Of course, each project should be evaluated separately based on their own build times and build frequencies. But if your static files are a significant portion of the container image, the cumulative effect can be game changing.

What is the cost?

First, let us mention what we are not sacrificing: application performance or scale-up time.

Here is an example of the results of load tests against the two setups, and regardless of file size, there was never an appreciable difference:

Load Test Results

For scale-up times, the multi-container setup showed no difference regardless of the size of the static files (tested from 80mb to 300mb)

The main cost comes from the added deployment complexity. There will now need to be a pipeline that has two repositories as inputs and several design questions follow from that:

How do you match environments in the pipelines? Does an application Staging environment use the "data" from Staging or Production?
Do you trigger full builds for changes to the "data" container? Do you have a different set of acceptance criteria?
Do we separate the "data" across multiple volumes? Does each volume get its own repository?

How these questions get answered can vary from project to project.

What about alternatives?

There are other ways to keep the application container lean, but this multi-container method compares favorably to those.

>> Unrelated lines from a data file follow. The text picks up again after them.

/-- **Row 9: the constant cut `3`.** Under the honest clauses at ONE label-`2` cell the cut-`3` below-cut predicate is false — cutting the labels
`j ≥ 4` does not evade the ceiling of `EvalHonestCeiling.i06_false_of_honest`, which reads one cell at a label `≥ 2`. [folklore] -/
theorem starBelowThree_false_of_honest (vQ : T.VQ) (hq : QPinned S P ρ qK) (hA : CandInternal2.HInd3Theta S P ρ) (hmono : LogvolMono P)
    (hθ : (S.D P.n).Adm _ vQ (P.thetaRegion3 (Setting.labelSucc ⟨1, T.two_le_lstar⟩) vQ))
    (hscaled : (S.D P.n).logvol _ vQ (P.thetaRegion3 (Setting.labelSucc ⟨1, T.two_le_lstar⟩) vQ) =
      (((1 : ℕ) + 1 : ℕ) : ℝ) ^ 2 * P.qLocal (Setting.labelSucc ⟨1, T.two_le_lstar⟩) vQ)
    (hneg : P.qLocal (Setting.labelSucc ⟨1, T.two_le_lstar⟩) vQ < 0) :
    ¬ (∀ (i : Fin T.lstar) (vQ : T.VQ), (i : ℕ) + 1 ≤ (fun _ : T.VQ => 3) vQ →
        ρ qK (Setting.labelSucc i) vQ ⊆ ⋃ m : ℤ, ρ (shellSat S P.n ((S.col P.n).frobΨ m)) (Setting.labelSucc i) vQ) :=
  starBelow_false_of_honest S P ρ qK (fun _ => 3) vQ (by norm_num) hq hA hmono hθ hscaled hneg

/-- **… and under `BridgeHyps` alone with honest scaling and negative q-volume at every cell** (the form of `EvalHonestCeiling.no_satPlus_i06`):
the cut-`3` row has NO SAT+ witness at any place. [folklore] -/
theorem no_satPlus_starBelowThree (vQ : T.VQ) (hB : BridgeHyps P) (hq : QPinned S P ρ qK) (hA : CandInternal2.HInd3Theta S P ρ)
    (hscaled : ∀ (i : Fin T.lstar) (vQ : T.VQ), (S.D P.n).logvol _ vQ (P.thetaRegion3 (Setting.labelSucc i) vQ) =
      (((i : ℕ) + 1 : ℕ) : ℝ) ^ 2 * P.qLocal (Setting.labelSucc i) vQ)
    (hneg : ∀ (i : Fin T.lstar) (vQ : T.VQ), P.qLocal (Setting.labelSucc i) vQ < 0) :
    ¬ (∀ (i : Fin T.lstar) (vQ : T.VQ), (i : ℕ) + 1 ≤ (fun _ : T.VQ => 3) vQ →
        ρ qK (Setting.labelSucc i) vQ ⊆ ⋃ m : ℤ, ρ (shellSat S P.n ((S.col P.n).frobΨ m)) (Setting.labelSucc i) vQ) :=
  starBelowThree_false_of_honest S P ρ qK vQ hq hA hB.mono (Cor312Vol.PinnedHonest.thetaRegion3_adm S P hB ⟨1, T.two_le_lstar⟩ vQ)
    (hscaled ⟨1, T.two_le_lstar⟩ vQ) (hneg ⟨1, T.two_le_lstar⟩ vQ)

end Region

/-! ## §5. The row's POS form in the table's integer currency -/

/-- In the table's `x`-integer currency (`m_q = ord_x(q)/2l ≥ 1`, `d⁻ = c·e − ⌈e/(p−2)⌉ = 1·1 − 1 = 0` at `e = 1`, `p` odd): the `j = 3` POS
form `(3² − 1)·m_q ≤ d⁻` is false. [folklore] -/
theorem posFormInt_false_of_unramified_odd {m : ℕ} (hm : 1 ≤ m) : ¬ ((3 ^ 2 - 1) * m ≤ 1 * 1 - 1) := by omega

/-! ## §6. Against the LANDED deciding declaration `RH.LabelCutJ3.HStar` (p459152): the family misses by scope; the bridge is vacuous -/

section Landed

open NumberField IsDedekindDomain Thm311 Thm311.Real Cor312 Cor312Vol Cor312Prov Literature.IUT.HodgeTheaters
  Summit.ABC.IUTFork.Repair.RH.LabelCutJ3

variable {F K Fbar : Type} [Field F] [NumberField F] [Field K] [NumberField K] [Algebra F K] [Field Fbar]
  [Algebra F Fbar] [Algebra K Fbar] {E : WeierstrassCurve F} [E.IsElliptic] {l : ℕ} {Pb : BadPlacePredicates K}
  (D : InitialThetaData F K Fbar E l Pb)

/-- **VACUITY WITNESS for abc-iut-rh-typ-9's bridge `RH.LabelCutJ3K2Bridge.not_hStar_of_absRamificationIdx_eq_one`**: its two hypotheses —
«`w ∣ p` is a BAD place of `pilotDataOfK D K`» and «`e(K_w/ℚ_p) = 1`» — are jointly unsatisfiable (`e(K_w/ℚ_p) ≥ l ≥ 5` at bad places,
§3 `absRamificationIdx_ne_one_pilotDataOfK`), stated with the bridge's own binders. So the unramified-odd family never fires against the landed
`HStar D tq`; that typing is decided by k1 alone. [cite: Mochizuki2012, IUTchI Def. 3.1 (c),(e) pp. 61–62] -/
theorem bridgeHyps_false_pilotDataOfK (pp : Nat.Primes) (w : (thetaIndex (pilotDataOfK D K)).Fibre (.inr pp))
    (hw : haveI : Fact (pp : ℕ).Prime := ⟨pp.2⟩; placeOf (pilotDataOfK D K) pp.1 w ∈ (pilotDataOfK D K).S)
    (he1 : haveI : Fact (pp : ℕ).Prime := ⟨pp.2⟩; absRamificationIdx (pp : ℕ) (kOf (pilotDataOfK D K) pp.1 w) = 1) : False := by
  haveI : Fact (pp : ℕ).Prime := ⟨pp.2⟩
  exact absRamificationIdx_ne_one_pilotDataOfK D pp w hw he1

/-- **The trigger set of the family is EMPTY at the genuine datum**: there is NO bad place `w` of `pilotDataOfK D K` with `e(K_w/ℚ_p) = 1`.
Hence, whatever the truth value of the landed `HStar D tq = StarBelow D tq 3` (or of any cut `StarBelow D tq j₀`), it is not settled by the
unramified-odd lemmas: k2 = PASS-BY-SCOPE for the landed typing; the element/column/region refutations of §1–§4 live on the registered scope
«all bad places», which contains the `e_w = 1` rows of the round-1 table (S-RAT). [cite: Mochizuki2012, IUTchI Def. 3.1 (c),(e) pp. 61–62] -/
theorem not_exists_unramified_badPlace_pilotDataOfK :
    ¬ ∃ (pp : Nat.Primes) (w : (thetaIndex (pilotDataOfK D K)).Fibre (.inr pp)),
        haveI : Fact (pp : ℕ).Prime := ⟨pp.2⟩
        placeOf (pilotDataOfK D K) pp.1 w ∈ (pilotDataOfK D K).S ∧ absRamificationIdx (pp : ℕ) (kOf (pilotDataOfK D K) pp.1 w) = 1 :=
  fun ⟨pp, w, hw, he1⟩ => bridgeHyps_false_pilotDataOfK D pp w hw he1

/-- **abc-iut-rh-typ-9's bridge conclusion `¬ HStar D tq` follows from its hypotheses by `False.elim` ALONE** (no cell analysis): the
kernel-visible form of «the bridge is vacuous at the genuine datum». [cite: Mochizuki2012, IUTchI Def. 3.1 (c),(e) pp. 61–62] -/
theorem not_hStar_of_absRamificationIdx_eq_one_vacuous
    (tq : ∀ (pp : Nat.Primes) (x : (thetaIndex (pilotDataOfK D K)).Fibre (.inr pp)),
      haveI : Fact (pp : ℕ).Prime := ⟨pp.2⟩; kOf (pilotDataOfK D K) pp.1 x)
    (pp : Nat.Primes) (w : (thetaIndex (pilotDataOfK D K)).Fibre (.inr pp))
    (hw : haveI : Fact (pp : ℕ).Prime := ⟨pp.2⟩; placeOf (pilotDataOfK D K) pp.1 w ∈ (pilotDataOfK D K).S)
    (he1 : haveI : Fact (pp : ℕ).Prime := ⟨pp.2⟩; absRamificationIdx (pp : ℕ) (kOf (pilotDataOfK D K) pp.1 w) = 1) :
    ¬ HStar D tq :=
  (bridgeHyps_false_pilotDataOfK D pp w hw he1).elim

Mounting the static files with an EFS mount

With an EFS mount your entire ECS Task can be pared down to a lean container image, which would maximize the speed of Task scale-up. However, your Tasks now require reaching over a network to access their static files, which introduces I/O latency and transfer costs. Additionally, EFS itself is an opaque data source which requires extra steps to view and update files. It has no built-in versioning/history like data in a repository would.

Using S3 as a store for static files

An S3 solution would require one of the following approaches:

pulling the static files into the application on demand, which would perform worse than EFS
redirecting to S3 directly, which requires a public facing bucket and is generally less flexible for coding the application

Wrap-up

Though this approach does require some refactoring of the application and build process, the downsides are limited. Ultimately, the scenario where this approach would add the most value is having a pipeline fast enough that our developers are watching the build actively instead of a pipeline that has them context switching to answering emails or other distractions. Even our DevOps processes must compete in the attention economy!